Au Si Fu learned Tai Chi from a master who was in direct lineage from Cheng Man-ch'ing who modified Yang Style to elevate its health benefits. In the photo above, he's teaching his longtime student Mr. Fong who is 90. That's Mr. Fong's walker in the background.
Au also continues to gather Chi Kung info off the Internet (You Tube) and incorporate it in his teachings. His children gave him a digital still/video camera, and we actually engaged more in documentation than in class this time around.
I found it personally embarrassing. I arrived out of shape and forgetful of the movements. Si Fu was delighted to see me, and kept sending messages to me via bilingual Chinese friends.
In the good old days, I lived near Chinatown in Echo Park. So it was a quick hop every morning to do Tai Chi with my Chinese pals and then head off to the dim sum parlor for "Yum Cha" (literally "Drink Tea").
When I arrived in L.A. in August, I got up the courage to call my old friend Alice. We used to perform in Chinatown for annual festivals. She's pushing 70 now. Still looking beautiful. Alice has always been "head" to my "heart," "rock" to my "rushing water," and the Rational Voice combined with Christian Religion to my Wandering Jewishness.
"Au Si Fu is looking for you," she said. "He needs you to see him tomorrow at 8 a.m. at the Chinatown old people's home by the double dragons."
It was surreal to see him again. Looking thinner but as energetic as ever, he pushed me around for photos, raced me through new Chi Kung exercises ("This one to lose weight...") and re-taught the fan to me (very grateful for that).
I'd written him a letter in Kansas and he carries it with him.
Next time, I invited my friends Tom and Barbara to join us. They both are always on the lookout for new exercises and like to hear about my Tai Chi stuff. That's them in the photos above. Tom is Japanese American and Barbara's Hungarian American.
The language barrier between Au Si Fu and myself seemed thicker than ever, despite Mr.
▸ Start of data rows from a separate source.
/-!
# Route `ClassRecordThree`, crux `SchneiderAtThree` (item 19106), BC5 rung `stub_rung_62310y1`: the KERNEL EVALUATOR
# for the rung's one numerical inequality, part 1 — THE Tate parameter to precision `O(3²)`, the scale `C²`, the two
# Iwasawa logarithms, and the assembly `heightFourOneCoord ≠ 0` from one remaining `O(3²)`-bound on `σ²`
# (cell `bsd-stepL`, seat `bsd-stepL-reg3-eng` g2; `--supports stmt-BirchSwinnertonDyer-19106`; plan
# `run/shared/lean/pub/bsd-stepL/reg3/FORMALISATION-SPEC.md`)

HONEST FRAMING: BSD is not proved by any of this; nothing here closes the crux or the rung leaf; Schneider's conjecture
is asserted nowhere. `Theorems/ClassRecordThreeRung62310y1Admissible.lean` reduced the rung (for `W = ⟨1,1,1,30,−63⟩` =
62310y1, `Q = (809689/240², −909043067/240³)`) to GZK plus the single hypothesis

  HH : ∀ q : ℚ_[3], q ≠ 0 → ‖q‖ < 1 → tateJ q = j(W) → heightFourOneCoord W 3 q x(Q) y(Q) ≠ 0,

the numerical content of the REG3CERT row `62310y1@3` (kit j249075, EVIDENCE). FORMALISATION-SPEC §1: `h ≡ 3 (mod 9)` — so
`h ≠ 0` — is decided by residues mod `9`/`27`/`81` of a dozen intermediates, all within reach of the tree's FIRST-ORDER
`p`-adic lemmas. This file proves every part not depending on the formal group or the sigma product (theorems only):

* §A `norm_tateParam_sub_six_le`: THE Tate parameter satisfies `‖q − 6‖₃ ≤ 3⁻²` (`q ≡ 2·3 mod 9`), from the tree's
  `norm_tateJ_eq` (`‖j(q)‖ = ‖q‖⁻¹`), `norm_inv_tateJ_sub_le` (`‖1/j(q) − q‖ ≤ ‖q‖²`, ATAEC V.5.1) and
  `1/j(W) = 4174770/2979767519 ≡ 6 (mod 9)`; `j_W` computes `j(W)`.
* §B (over the tree's `TateCurve/Invariants`: `c₄(E_q) = E₄(q)`, `c₆(E_q) = −E₆(q)`, `‖s_k(q)‖ ≤ ‖q‖`)
  `baseChange_c₄`/`baseChange_c₆` (`c₄(W) = −1439`, `c₆(W) = 65071` in `ℚ₃`) and
  `norm_uniformisationScaleSq_sub_eight_le`: **`‖C² − 8‖ ≤ 3⁻²`** for every `‖q‖ ≤ 3⁻¹` (`C² = uniformisationScaleSq W 3 q`).
* §F `norm_padicLog_57600_le` (`‖log₃(den x(Q))‖ ≤ 3⁻⁴`: `57600 = 3²·6400`, `6400² ≡ 1 mod 3⁴`) and
  `norm_padicLog_sub_six_le` (`‖y − 144‖ ≤ 3⁻⁴ ⇒ ‖log₃ y − 6‖ ≤ 3⁻²`), both from the tree's `padicLog_of_ne_zero` and the
  first-order tail `norm_padicLogSeries_add_le` of the Iwasawa series.
* §G `heightFourOneCoord_ne_zero_of_norm_bounds`: for ANY `W`, `q` and coordinates with `den x = 57600`, the two bounds
  `‖C² − 8‖ ≤ 3⁻²` (`C² = uniformisationScaleSq W 3 q`) and `‖σ² − 18‖ ≤ 3⁻⁴`
  (`σ² = tateSigmaSq q (coshOfSq (logUnitParamSq W 3 q x y))`) give `heightFourOneCoord W 3 q x y ≠ 0`
  (`y := C²σ² ≡ 144 mod 3⁴`, `log₃ y ≡ 6`, `log₃(den) ≡ 0`, `h ≡ 3 mod 9`). The first bound is §B; the second is the target
  of part 2 (groups C–E of the SPEC: `σ²` from the cubic expansion of `formalLog`, the `cosh` series and the sigma `tprod`);
  until it lands, HH stays the hypothesis of p421711's rung theorem, now reduced to `σ² ≡ 18 (mod 81)`.

References: [SilvermanATAEC1994] V.3.1(b), V.5.1; [Iwasawa1972PadicL] §4.4; [SteinWuthrich2013] §4.2. -/

open scoped Classical

open WeierstrassCurve Literature.NumberTheory.EllipticCurves
  Literature.NumberTheory.EllipticCurves.SteinWuthrich2013

namespace Summit.BirchSwinnertonDyer.Rank1Residual.X11b.RegMult.Rung62310y1

/-! ### §0 Norms of explicit `3`-adic numbers (private plumbing) -/

/-- `ord_p n = k` from `p^k ∣ n` and `p^{k+1} ∤ n`. [folklore] -/
private theorem padicValNat_eq_of_dvd_of_not_dvd {p n k : ℕ} [Fact p.Prime] (hn : n ≠ 0) (h1 : p ^ k ∣ n)
    (h2 : ¬ p ^ (k + 1) ∣ n) : padicValNat p n = k := by
  have hle : k ≤ padicValNat p n := (padicValNat_dvd_iff_le hn).mp h1
  have hlt : ¬ k + 1 ≤ padicValNat p n := fun h => h2 ((padicValNat_dvd_iff_le hn).mpr h); omega

/-- `‖n‖_p = (p^v)⁻¹` for a natural `n ≠ 0` with `ord_p n = v`. [folklore] -/
private theorem norm_natCast_of_padicValNat {p : ℕ} [Fact p.Prime] {n v : ℕ} (hn : n ≠ 0)
    (hv : padicValNat p n = v) : ‖(n : ℚ_[p])‖ = ((p : ℝ) ^ v)⁻¹ := by
  rw [Padic.norm_eq_zpow_neg_valuation (by exact_mod_cast hn), Padic.valuation_natCast, hv, zpow_neg,
    zpow_natCast]

/-- `‖n/d‖_p = (p^v)⁻¹` for naturals with `ord_p n = v`, `p ∤ d`. [folklore] -/
private theorem norm_natDiv_of_padicValNat {p : ℕ} [Fact p.Prime] {n d v : ℕ} (hn : n ≠ 0) (hd : ¬ p ∣ d)
    (hv : padicValNat p n = v) : ‖((n : ℚ_[p]) / (d : ℚ_[p]))‖ = ((p : ℝ) ^ v)⁻¹ := by
  have hd0 : d ≠ 0 := by rintro rfl; exact hd (dvd_zero p)
  have hd1 : ‖(d : ℚ_[p])‖ = 1 := by
    rw [norm_natCast_of_padicValNat hd0 (padicValNat.eq_zero_of_not_dvd hd), pow_zero, inv_one]
  rw [norm_div, hd1, div_one, norm_natCast_of_padicValNat hn hv]

/-- Ultrametric inequality for differences. [folklore] -/
private theorem norm_sub_le_max' (a b : ℚ_[3]) : ‖a - b‖ ≤ max ‖a‖ ‖b‖ := by
  rw [sub_eq_add_neg, ← norm_neg b]; exact IsUltrametricDist.norm_add_le_max a (-b)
Fong's best efforts to translate....
Until Si Fu had obvious pain in his knee and had to sit down.
I asked if I could put my hand over his knee and do "Reiki." Since '84, I've been a Reiki practitioner and am now at the "master" level but I never offered it to any of my Chinese friends before. Reiki comes from an ancient Tibetan system of hands-on energy transference.
He immediately said yes. Just yes. No questions. No hesitations. Quick acceptance that my hands could help his knee pain.
We must have looked a sight: me on my knees with my hands on his knee. Him sitting on the bench in the courtyard of the retiree home with his pant leg rolled up, letting the heat go into the pain and commenting, "Her hands are hot."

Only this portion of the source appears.